Among the records, find the lines that hold the string "ZdIdx" and return them.

DATASET CONTENT:
····················
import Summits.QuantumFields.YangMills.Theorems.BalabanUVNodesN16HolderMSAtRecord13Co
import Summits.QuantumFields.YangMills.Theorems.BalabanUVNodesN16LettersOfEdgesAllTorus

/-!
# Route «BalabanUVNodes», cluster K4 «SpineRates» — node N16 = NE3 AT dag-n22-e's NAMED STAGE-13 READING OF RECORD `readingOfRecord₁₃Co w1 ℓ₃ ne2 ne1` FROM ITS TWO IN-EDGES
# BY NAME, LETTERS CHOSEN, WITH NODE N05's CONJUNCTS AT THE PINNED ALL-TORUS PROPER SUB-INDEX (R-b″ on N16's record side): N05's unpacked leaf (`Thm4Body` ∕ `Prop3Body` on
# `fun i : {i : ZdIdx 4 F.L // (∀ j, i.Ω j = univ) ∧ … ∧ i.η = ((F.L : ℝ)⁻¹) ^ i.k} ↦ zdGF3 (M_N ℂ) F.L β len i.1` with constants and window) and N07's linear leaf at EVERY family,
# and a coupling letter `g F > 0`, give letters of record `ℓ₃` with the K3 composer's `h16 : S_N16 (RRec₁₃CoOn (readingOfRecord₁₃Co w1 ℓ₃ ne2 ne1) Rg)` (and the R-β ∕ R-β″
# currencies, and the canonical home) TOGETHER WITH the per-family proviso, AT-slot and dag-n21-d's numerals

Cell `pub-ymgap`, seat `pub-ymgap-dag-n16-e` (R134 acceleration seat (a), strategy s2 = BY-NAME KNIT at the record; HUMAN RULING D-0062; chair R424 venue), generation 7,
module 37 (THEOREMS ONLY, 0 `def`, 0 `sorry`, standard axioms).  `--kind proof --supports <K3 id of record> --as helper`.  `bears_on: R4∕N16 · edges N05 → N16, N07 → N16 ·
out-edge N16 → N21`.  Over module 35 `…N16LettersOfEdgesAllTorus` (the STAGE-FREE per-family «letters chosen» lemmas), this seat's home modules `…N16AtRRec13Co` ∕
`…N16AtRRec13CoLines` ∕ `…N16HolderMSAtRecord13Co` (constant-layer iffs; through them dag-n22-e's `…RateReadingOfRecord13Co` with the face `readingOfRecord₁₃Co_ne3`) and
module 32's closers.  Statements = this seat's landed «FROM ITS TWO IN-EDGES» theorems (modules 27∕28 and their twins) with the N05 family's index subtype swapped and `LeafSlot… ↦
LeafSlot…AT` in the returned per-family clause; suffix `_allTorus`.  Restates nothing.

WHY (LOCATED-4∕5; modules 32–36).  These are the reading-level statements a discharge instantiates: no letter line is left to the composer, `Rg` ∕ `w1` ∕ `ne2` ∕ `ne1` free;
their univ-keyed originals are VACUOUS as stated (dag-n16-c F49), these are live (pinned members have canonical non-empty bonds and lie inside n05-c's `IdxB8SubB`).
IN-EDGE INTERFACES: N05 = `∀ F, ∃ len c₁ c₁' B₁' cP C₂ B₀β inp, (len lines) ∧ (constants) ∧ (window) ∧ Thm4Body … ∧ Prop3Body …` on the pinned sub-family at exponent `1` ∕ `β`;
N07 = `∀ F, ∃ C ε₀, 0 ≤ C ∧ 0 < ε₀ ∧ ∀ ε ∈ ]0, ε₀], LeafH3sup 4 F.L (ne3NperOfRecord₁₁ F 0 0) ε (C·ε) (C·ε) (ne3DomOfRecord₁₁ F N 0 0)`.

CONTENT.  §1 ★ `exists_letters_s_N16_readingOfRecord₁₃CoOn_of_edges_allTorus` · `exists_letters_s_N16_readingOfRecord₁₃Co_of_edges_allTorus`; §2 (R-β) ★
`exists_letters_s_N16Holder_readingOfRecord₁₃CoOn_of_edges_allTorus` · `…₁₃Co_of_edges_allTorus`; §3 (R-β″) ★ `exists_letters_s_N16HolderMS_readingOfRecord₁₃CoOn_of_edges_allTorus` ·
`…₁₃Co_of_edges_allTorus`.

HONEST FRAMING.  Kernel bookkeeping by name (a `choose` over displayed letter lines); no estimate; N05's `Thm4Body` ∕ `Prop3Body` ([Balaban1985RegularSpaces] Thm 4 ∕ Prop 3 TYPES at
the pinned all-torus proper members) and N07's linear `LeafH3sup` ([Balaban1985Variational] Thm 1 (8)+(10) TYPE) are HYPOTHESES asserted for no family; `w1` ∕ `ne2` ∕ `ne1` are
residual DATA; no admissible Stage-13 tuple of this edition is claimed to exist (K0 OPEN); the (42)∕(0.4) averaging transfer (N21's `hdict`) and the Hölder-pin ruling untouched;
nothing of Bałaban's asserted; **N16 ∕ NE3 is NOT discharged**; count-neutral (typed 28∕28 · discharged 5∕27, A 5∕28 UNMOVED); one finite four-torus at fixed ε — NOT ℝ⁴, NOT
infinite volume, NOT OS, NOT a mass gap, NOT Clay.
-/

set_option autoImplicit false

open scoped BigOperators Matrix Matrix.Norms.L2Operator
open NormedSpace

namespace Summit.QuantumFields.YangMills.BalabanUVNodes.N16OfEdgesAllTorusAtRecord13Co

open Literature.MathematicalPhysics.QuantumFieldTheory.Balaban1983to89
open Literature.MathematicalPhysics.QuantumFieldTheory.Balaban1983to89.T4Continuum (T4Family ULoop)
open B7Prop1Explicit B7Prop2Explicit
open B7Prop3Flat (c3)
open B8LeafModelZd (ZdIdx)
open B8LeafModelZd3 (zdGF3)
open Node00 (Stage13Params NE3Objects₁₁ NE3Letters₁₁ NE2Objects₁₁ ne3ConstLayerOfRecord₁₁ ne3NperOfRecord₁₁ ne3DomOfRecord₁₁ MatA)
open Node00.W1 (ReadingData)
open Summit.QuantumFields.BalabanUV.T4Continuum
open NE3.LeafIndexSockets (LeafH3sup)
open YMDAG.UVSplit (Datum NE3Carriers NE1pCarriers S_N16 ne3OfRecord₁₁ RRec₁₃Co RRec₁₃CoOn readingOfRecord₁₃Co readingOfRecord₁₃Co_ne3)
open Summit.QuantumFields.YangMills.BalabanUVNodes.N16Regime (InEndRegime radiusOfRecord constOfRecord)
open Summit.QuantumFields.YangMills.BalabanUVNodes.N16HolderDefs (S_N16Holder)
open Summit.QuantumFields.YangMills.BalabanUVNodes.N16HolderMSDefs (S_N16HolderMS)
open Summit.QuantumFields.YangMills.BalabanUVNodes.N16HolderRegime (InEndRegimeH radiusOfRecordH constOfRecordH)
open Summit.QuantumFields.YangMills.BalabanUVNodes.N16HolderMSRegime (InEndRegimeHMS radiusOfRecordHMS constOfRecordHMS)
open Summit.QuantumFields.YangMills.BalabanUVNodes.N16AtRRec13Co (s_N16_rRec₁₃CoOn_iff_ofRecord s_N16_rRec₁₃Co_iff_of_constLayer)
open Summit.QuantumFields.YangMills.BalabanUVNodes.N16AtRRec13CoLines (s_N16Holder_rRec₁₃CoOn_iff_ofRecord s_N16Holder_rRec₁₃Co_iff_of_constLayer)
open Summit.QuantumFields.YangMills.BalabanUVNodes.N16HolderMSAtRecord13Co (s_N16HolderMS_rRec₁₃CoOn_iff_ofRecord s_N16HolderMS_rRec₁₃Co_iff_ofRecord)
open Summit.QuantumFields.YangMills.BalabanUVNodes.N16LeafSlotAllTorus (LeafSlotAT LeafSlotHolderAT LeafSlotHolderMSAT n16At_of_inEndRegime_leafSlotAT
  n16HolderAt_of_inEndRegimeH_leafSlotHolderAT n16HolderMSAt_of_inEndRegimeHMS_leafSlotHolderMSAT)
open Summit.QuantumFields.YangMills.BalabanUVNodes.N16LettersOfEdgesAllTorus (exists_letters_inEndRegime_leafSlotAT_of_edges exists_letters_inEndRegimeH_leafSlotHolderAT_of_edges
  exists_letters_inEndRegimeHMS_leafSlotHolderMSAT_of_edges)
····················
TASK OUTPUT:
# `fun i : {i : ZdIdx 4 F.L // (∀ j, i.Ω j = univ) ∧ … ∧ i.η = ((F.L : ℝ)⁻¹) ^ i.k} ↦ zdGF3 (M_N ℂ) F.L β len i.1` with constants and window) and N07's linear leaf at EVERY family,
open B8LeafModelZd (ZdIdx)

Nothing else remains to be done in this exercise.